Doctors speaking out in support of their convicted colleague also say she has been made scapegoat for a tragic outcome in a department which has received criticism from the Danish Health Authority for overstretched working conditions.

“Patients deserve competent and conscientious doctors that are allowed to use their professional competencies, rather than spending all their time documenting and double-checking based on over-detailed guidelines and concerns about being sued,” junior doctor Martine Aabye told Ugeskriftet last week.

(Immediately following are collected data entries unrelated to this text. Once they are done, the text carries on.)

import Literature.Analysis.Complex.JensenPolynomialHyperbolicity
import Literature.NumberTheory.LFunctions.JensenHermite
import HarnessLib

/-!
# The differentiation flow on the Jensen grid, I: shift rule and the degree-aware Laguerre (Newton)
# inequality along anti-diagonals — necessity of the flow invariant (all proved)

Trunk T-CA (`Literature/Analysis/Complex`), namespace `Literature.Analysis.Complex.JensenLaguerreFlow`;
companion of `JensenPolynomialHyperbolicity.lean` (Pólya–Schur / Craven–Csordas theory of the Jensen
polynomials `J^{d,n}_γ(X) = Σ_{j ≤ d} (d choose j) γ(n+j) Xʲ`, the tree's
`Literature.NumberTheory.LFunctions.jensenPoly`, [GORZPNAS2019, §1]). Part II (sufficiency by inverse
Rolle, and the RH-EQUIVALENT `ξ` reading) is `JensenLaguerreFlowSufficiency.lean`.

The Jensen grid `(d, n)` carries a FLOW: `(J^{d+1,n}_γ)′ = (d+1)·J^{d,n+1}_γ` (Craven–Csordas'
`g′_{n,p} = n g_{n-1,p+1}` [CravenCsordas1989, §2]), so the anti-diagonals `d + n = N` are
differentiation orbits and the base `J^{1,n}` is always hyperbolic. Along an orbit the natural
invariant is the ANTI-DIAGONAL TURÁN DETERMINANT
`D_{d+2,n} := (J^{d+1,n+1}_γ)² − J^{d+2,n}_γ · J^{d,n+2}_γ = [(d+1)(p′)² − (d+2) p p″]/((d+2)²(d+1))`,
`p = J^{d+2,n}_γ` — the degree-aware Laguerre form.

* `derivative_jensenPoly_succ`, `derivative_derivative_jensenPoly` (+ evaluated forms) — the shift
  rule (flow).
* `laguerre_newton_of_splits` — **the degree-aware Laguerre inequality**: for a real-rooted `p` with
  `deg p ≤ m`, `(m−1)p′(x)² − m·p(x)p″(x) ≥ 0` for all real `x` (Newton's inequality `E₀E₂ ≤ E₁²`
  [Steele2004, (12.2)] for `p(x + ·)`; proved here by induction on the roots, the step being the
  sum-of-squares identity `(k−1)[(k−1)P′² − kPP″] = ((k−1)Q − tQ′)² + k t²[(k−2)Q′² − (k−1)QQ″]`
  for `P = (X − a)Q`, `t = x − a`, `k = deg P`).
* `eval_antiTuranDet_nonneg_of_splits` — **necessity** (`FlowNecessity` of the cell memo, cell by
  cell): if `J^{d+2,n}_γ` is hyperbolic then `D_{d+2,n}(x) ≥ 0` for every real `x` (any real `γ`).

Provenance: cell rh-jensen (D-0074 GROUP I, transfer lens round 2, `LaguerreFlowSketch.lean` §1–§2,
planner-rh-jensen-idea-1-g2-0, 2026-08-26: the shift rule was proved there, `FlowNecessity` /
`FlowSufficiency` were STATED as prover-sized lemmas), landed by prover-rh-jensen-eng-2-g2-0.
AI-produced formalisation; AI review is weaker than expert review. RH-free; nothing here concerns `ξ`.

## References
* [CravenCsordas1989] T. Craven, G. Csordas, *Jensen polynomials and the Turán and Laguerre
  inequalities*, Pacific J. Math. 136 (1989) 241–260, §1 (i), §2.
* [Steele2004] J. M. Steele, *The Cauchy–Schwarz Master Class*, Problem 12.1, (12.2) (Newton's
  inequalities; tree: `Literature.Analysis.TotalPositivity.Steele2004_newton_inequalities_holds`).
* [GORZPNAS2019] M. Griffin, K. Ono, L. Rolen, D. Zagier, PNAS 116 (2019) 11103–11110, §1.
-/

open Polynomial Finset

namespace Literature.Analysis.Complex.JensenLaguerreFlow

open Literature.NumberTheory.LFunctions Literature.Analysis.Complex.PolyaSchur

/-! ## The flow: differentiation moves down the anti-diagonal -/

/-- **Shift rule.** `(J^{d+1,n}_γ)′ = (d+1) · J^{d,n+1}_γ`: differentiation moves one step down the
anti-diagonal `d + n = const` of the Jensen grid (Craven–Csordas' `g′_{n,p} = n·g_{n-1,p+1}` for
`g_{n,p}(t) = Σ_k (n choose k) γ_{k+p} t^k`). [cite: CravenCsordas1989, §2 (g′_{n,p} = n g_{n−1,p+1})] -/
theorem derivative_jensenPoly_succ (γ : ℕ → ℝ) (d n : ℕ) :
    derivative (jensenPoly γ (d + 1) n) = C ((d : ℝ) + 1) * jensenPoly γ d (n + 1) := by
  ext j
  rw [coeff_derivative, coeff_C_mul, coeff_jensenPoly, coeff_jensenPoly]
  by_cases hj : j ≤ d
  · rw [if_pos (by omega), if_pos hj, show n + (j + 1) = n + 1 + j by ring]
    have h' : ((d : ℝ) + 1) * (d.choose j : ℝ) = ((d + 1).choose (j + 1) : ℝ) * ((j : ℝ) + 1) := by
      exact_mod_cast Nat.add_one_mul_choose_eq d j
    linear_combination (-(γ (n + 1 + j))) * h'
  · rw [if_neg (by omega), if_neg hj]; simp

/-- Iterated shift rule: `(J^{d+2,n}_γ)″ = (d+2)(d+1) · J^{d,n+2}_γ`.
[cite: CravenCsordas1989, §2 (g′_{n,p} = n g_{n−1,p+1})] -/
theorem derivative_derivative_jensenPoly (γ : ℕ → ℝ) (d n : ℕ) :
    derivative (derivative (jensenPoly γ (d + 2) n)) =
      C (((d : ℝ) + 2) * ((d : ℝ) + 1)) * jensenPoly γ d (n + 2) := by
  rw [show d + 2 = (d + 1) + 1 by ring, derivative_jensenPoly_succ, derivative_C_mul,
    derivative_jensenPoly_succ, ← mul_assoc, ← C_mul]
  congr 2; push_cast; ring

/-! ## The degree-aware Laguerre inequality `(m−1)p′² − m·p·p″ ≥ 0` (Newton's inequality `k = 1`) -/

/-- Core of the Laguerre–Newton inequality, for a monic product over a multiset of real roots
`P = ∏_{a ∈ s} (X − a)`: `(|s| − 1)·P′(x)² − |s|·P(x)·P″(x) ≥ 0` for every real `x`. Induction on
`s`: with `P = (X − a)Q`, `t = x − a`, `k = |s|`,
`(k−1)·[(k−1)P′² − kPP″] = ((k−1)Q − tQ′)² + k·t²·[(k−2)Q′² − (k−1)QQ″]`. [folklore] -/
private theorem laguerre_newton_prod (s : Multiset ℝ) (x : ℝ) :
    0 ≤ ((Multiset.card s : ℝ) - 1) * ((derivative (s.map (fun a => X - C a)).prod).eval x) ^ 2 -
      (Multiset.card s : ℝ) * ((s.map (fun a => X - C a)).prod.eval x *
        (derivative (derivative (s.map (fun a => X - C a)).prod)).eval x) := by
  induction s using Multiset.induction_on with
  | empty => simp
  | cons a s ih =>
    set Q : ℝ[X] := (s.map (fun a => X - C a)).prod with hQ
    have hP : ((a ::ₘ s).map (fun a => X - C a)).prod = (X - C a) * Q := by
      rw [Multiset.map_cons, Multiset.prod_cons]
    have hd1 : derivative ((X - C a) * Q) = Q + (X - C a) * derivative Q := by
      rw [derivative_mul, derivative_X_sub_C, one_mul]
    have hd2 : derivative (derivative ((X - C a) * Q)) =
        2 * derivative Q + (X - C a) * derivative (derivative Q) := by
      rw [hd1, derivative_add, derivative_mul, derivative_X_sub_C, one_mul]; ring
    have ih' : 0 ≤ ((Multiset.card s : ℝ) - 1) * ((derivative Q).eval x) ^ 2 -
        (Multiset.card s : ℝ) * (Q.eval x * (derivative (derivative Q)).eval x) := ih
    rcases (Multiset.card s).eq_zero_or_pos with h0 | hpos
    · -- `s = 0`: `Q = 1`, everything vanishes
      have hs : s = 0 := Multiset.card_eq_zero.mp h0
      subst hs
      simp
    · have hkpos : (0 : ℝ) < Multiset.card s := by exact_mod_cast hpos
      rw [hP, Multiset.card_cons, hd2, hd1]
      simp only [eval_add, eval_mul, eval_sub, eval_X, eval_C, eval_ofNat, Nat.cast_add,
        Nat.cast_one]
      -- identity: k · target = (k·Q − t·Q′)² + (k+1)·t²·IH  (k = |s|, t = x − a)
      have hid : ∀ k t e0 e1 e2 : ℝ,
          k * ((k + 1 - 1) * (e0 + t * e1) ^ 2 - (k + 1) * (t * e0 * (2 * e1 + t * e2))) =
            (k * e0 - t * e1) ^ 2 + (k + 1) * t ^ 2 * ((k - 1) * e1 ^ 2 - k * (e0 * e2)) := by
        intro k t e0 e1 e2; ring
      have h1 := sq_nonneg ((Multiset.card s : ℝ) * Q.eval x - (x - a) * (derivative Q).eval x)
      have h2 : 0 ≤ ((Multiset.card s : ℝ) + 1) * (x - a) ^ 2 *
          (((Multiset.card s : ℝ) - 1) * ((derivative Q).eval x) ^ 2 -
            (Multiset.card s : ℝ) * (Q.eval x * (derivative (derivative Q)).eval x)) :=
        mul_nonneg (by positivity) ih'
      have h3 := hid (Multiset.card s : ℝ) (x - a) (Q.eval x) ((derivative Q).eval x)
        ((derivative (derivative Q)).eval x)
      nlinarith [h1, h2, h3, hkpos]

/-- **The degree-aware Laguerre inequality** (Newton's inequality `E₀E₂ ≤ E₁²` for the shifted
polynomial `p(x + ·)`): if the real polynomial `p` splits over `ℝ` and `deg p ≤ m`, then
`(m − 1)·p′(x)² − m·p(x)·p″(x) ≥ 0` for every real `x`. For `m = deg p` and `p(x) ≠ 0` this is
Cauchy–Schwarz for `Σ 1/(x − aᵢ)`; the slack `m ≥ deg p` costs the classical Laguerre inequality
`p′² − pp″ ≥ 0`. [cite: Steele2004, Problem 12.1 (12.2) (Newton's inequalities, k = 1)]
[cite: CravenCsordas1989, §1 (the Laguerre inequality L₁(p) = p′² − pp″ ≥ 0 on 𝓛𝓟)] -/
theorem laguerre_newton_of_splits {p : ℝ[X]} (hp : p.Splits) {m : ℕ} (hm : p.natDegree ≤ m)
    (x : ℝ) :
    0 ≤ ((m : ℝ) - 1) * ((derivative p).eval x) ^ 2 -
      (m : ℝ) * (p.eval x * (derivative (derivative p)).eval x) := by
  have hrepr := hp.eq_prod_roots
  set lc : ℝ := p.leadingCoeff with hlc
  set P : ℝ[X] := (p.roots.map (X - C ·)).prod with hP
  have hk : p.natDegree = Multiset.card p.roots := hp.natDegree_eq_card_roots
  have h0 : p.eval x = lc * P.eval x := by
    rw [hrepr]; simp [eval_mul]
  have h1 : (derivative p).eval x = lc * (derivative P).eval x := by
    rw [hrepr, derivative_C_mul]; simp [eval_mul]
  have h2 : (derivative (derivative p)).eval x = lc * (derivative (derivative P)).eval x := by
    rw [hrepr, derivative_C_mul, derivative_C_mul]; simp [eval_mul]
  -- the core inequality at `k = card roots = deg p`
  have hA := laguerre_newton_prod p.roots x
  rw [← hP] at hA
  set k : ℕ := Multiset.card p.roots with hkdef
  -- the classical Laguerre inequality `P′² − P P″ ≥ 0`
  have hB : 0 ≤ ((derivative P).eval x) ^ 2 - P.eval x * (derivative (derivative P)).eval x := by
    rcases k.eq_zero_or_pos with hk0 | hkpos
    · have hroots : p.roots = 0 := Multiset.card_eq_zero.mp hk0
      have hP1 : P = 1 := by rw [hP, hroots]; simp
      simp [hP1]
    · have hkR : (0 : ℝ) < k := by exact_mod_cast hkpos
      nlinarith [hA, sq_nonneg ((derivative P).eval x)]
  have hmk : (k : ℝ) ≤ m := by exact_mod_cast (hk ▸ hm : k ≤ m)
  rw [h0, h1, h2]
  have hid : ((m : ℝ) - 1) * (lc * (derivative P).eval x) ^ 2 -
      (m : ℝ) * (lc * P.eval x * (lc * (derivative (derivative P)).eval x)) =
      lc ^ 2 * ((((k : ℝ) - 1) * ((derivative P).eval x) ^ 2 -
        (k : ℝ) * (P.eval x * (derivative (derivative P)).eval x)) +
        ((m : ℝ) - k) * (((derivative P).eval x) ^ 2 -
          P.eval x * (derivative (derivative P)).eval x)) := by ring
  rw [hid]
  exact mul_nonneg (sq_nonneg _) (add_nonneg hA (mul_nonneg (sub_nonneg.mpr hmk) hB))

/-! ## Necessity: along the flow, hyperbolicity forces the anti-diagonal Turán determinant `≥ 0` -/

/-- `(J^{d+2,n}_γ)′(x) = (d+2)·J^{d+1,n+1}_γ(x)` (evaluated shift rule).
[cite: CravenCsordas1989, §2 (g′_{n,p} = n g_{n−1,p+1})] -/
theorem eval_derivative_jensenPoly_add_two (γ : ℕ → ℝ) (d n : ℕ) (x : ℝ) :
    (derivative (jensenPoly γ (d + 2) n)).eval x =
      ((d : ℝ) + 2) * (jensenPoly γ (d + 1) (n + 1)).eval x := by
  have h := derivative_jensenPoly_succ γ (d + 1) n
  rw [show d + 1 + 1 = d + 2 from rfl] at h
  rw [h, eval_mul, eval_C]; push_cast; ring

/-- `(J^{d+2,n}_γ)″(x) = (d+2)(d+1)·J^{d,n+2}_γ(x)` (evaluated iterated shift rule).
[cite: CravenCsordas1989, §2 (g′_{n,p} = n g_{n−1,p+1})] -/
theorem eval_derivative_derivative_jensenPoly_add_two (γ : ℕ → ℝ) (d n : ℕ) (x : ℝ) :
    (derivative (derivative (jensenPoly γ (d + 2) n))).eval x =
      ((d : ℝ) + 2) * ((d : ℝ) + 1) * (jensenPoly γ d (n + 2)).eval x := by
  rw [derivative_derivative_jensenPoly, eval_mul, eval_C]

/-- **Necessity of the flow invariant (cell by cell).** If `J^{d+2,n}_γ` is hyperbolic then the
anti-diagonal Turán determinant `D_{d+2,n} := (J^{d+1,n+1}_γ)² − J^{d+2,n}_γ·J^{d,n+2}_γ` is `≥ 0`
on all of `ℝ`: by the shift rule `D_{d+2,n} = [(d+1)p′² − (d+2)pp″]/((d+2)²(d+1))`, `p = J^{d+2,n}_γ`,
and this is the degree-aware Laguerre inequality (`laguerre_newton_of_splits`, `deg p ≤ d + 2`).
In particular on the Laguerre–Pólya side (`splits_jensenPoly_taylor_of_zeros_real`) every cell of the
Jensen grid carries `D ≥ 0` — the finite-degree form of the Laguerre inequality
`L₁(F⁽ⁿ⁾) = (F⁽ⁿ⁺¹⁾)² − F⁽ⁿ⁾F⁽ⁿ⁺²⁾ ≥ 0`. [cite: CravenCsordas1989, §1 (Laguerre and Turán inequalities
for the Jensen polynomials of 𝓛𝓟 functions)] -/
theorem eval_antiTuranDet_nonneg_of_splits (γ : ℕ → ℝ) {d n : ℕ}
    (h : (jensenPoly γ (d + 2) n).Splits) (x : ℝ) :
    0 ≤ (jensenPoly γ (d + 1) (n + 1) ^ 2 - jensenPoly γ (d + 2) n * jensenPoly γ d (n + 2)).eval x := by
  have hLN := laguerre_newton_of_splits h (PolyaSchur.natDegree_jensenPoly_le γ (d + 2) n) x
  have e1 := eval_derivative_jensenPoly_add_two γ d n x
  have e2 := eval_derivative_derivative_jensenPoly_add_two γ d n x
  rw [e1, e2] at hLN
  push_cast at hLN
  simp only [eval_sub, eval_mul, eval_pow]
  have hpos : (0 : ℝ) < ((d : ℝ) + 2) ^ 2 * ((d : ℝ) + 1) := by positivity
  refine (mul_nonneg_iff_of_pos_left hpos).mp ?_
  have hid : ((d : ℝ) + 2) ^ 2 * ((d : ℝ) + 1) *
      ((jensenPoly γ (d + 1) (n + 1)).eval x ^ 2 -
        (jensenPoly γ (d + 2) n).eval x * (jensenPoly γ d (n + 2)).eval x) =
      ((d : ℝ) + 2 - 1) * (((d : ℝ) + 2) * (jensenPoly γ (d + 1) (n + 1)).eval x) ^ 2 -
        ((d : ℝ) + 2) * ((jensenPoly γ (d + 2) n).eval x *
          (((d : ℝ) + 2) * ((d : ℝ) + 1) * (jensenPoly γ d (n + 2)).eval x)) := by ring
  rw [hid]
  exact hLN

end Literature.Analysis.Complex.JensenLaguerreFlow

“The mistakes that were made in [the Svendborg] case happen every single day at all departments. Unfortunately in this case there was an unlucky combination and the consequences for the patient were tragic – of course we are sympathetic to the loved ones. But the solution is not to place individual blame for the events on the youngest person or to create more guidelines or documentation requirements, closely detailing how we spend every minute of every day. That is already unrealistic if we are to live up to [demands] while carrying out our most important duty, which in the end is to care for patients,” Aabye said.

Another doctor who has supported the campaign told broadcaster DR that overstrained systems in Danish hospitals can be a large part of the reason for dangerous communication breakdowns.

“We want to bring attention to the fact that it’s not necessarily mistakes by doctors that lead to patient deaths. It can be problems with the system, and the system is simply under too much strain,” Iza Alfredsen, a former colleague of the convicted doctor, told DR Fyn.

The junior doctor will now appeal against the charges at the Højesteret, Denmark’s Supreme Court. The appeal will be supported by the Danish Medical Association as well as the Yngre Læger young doctors’ association.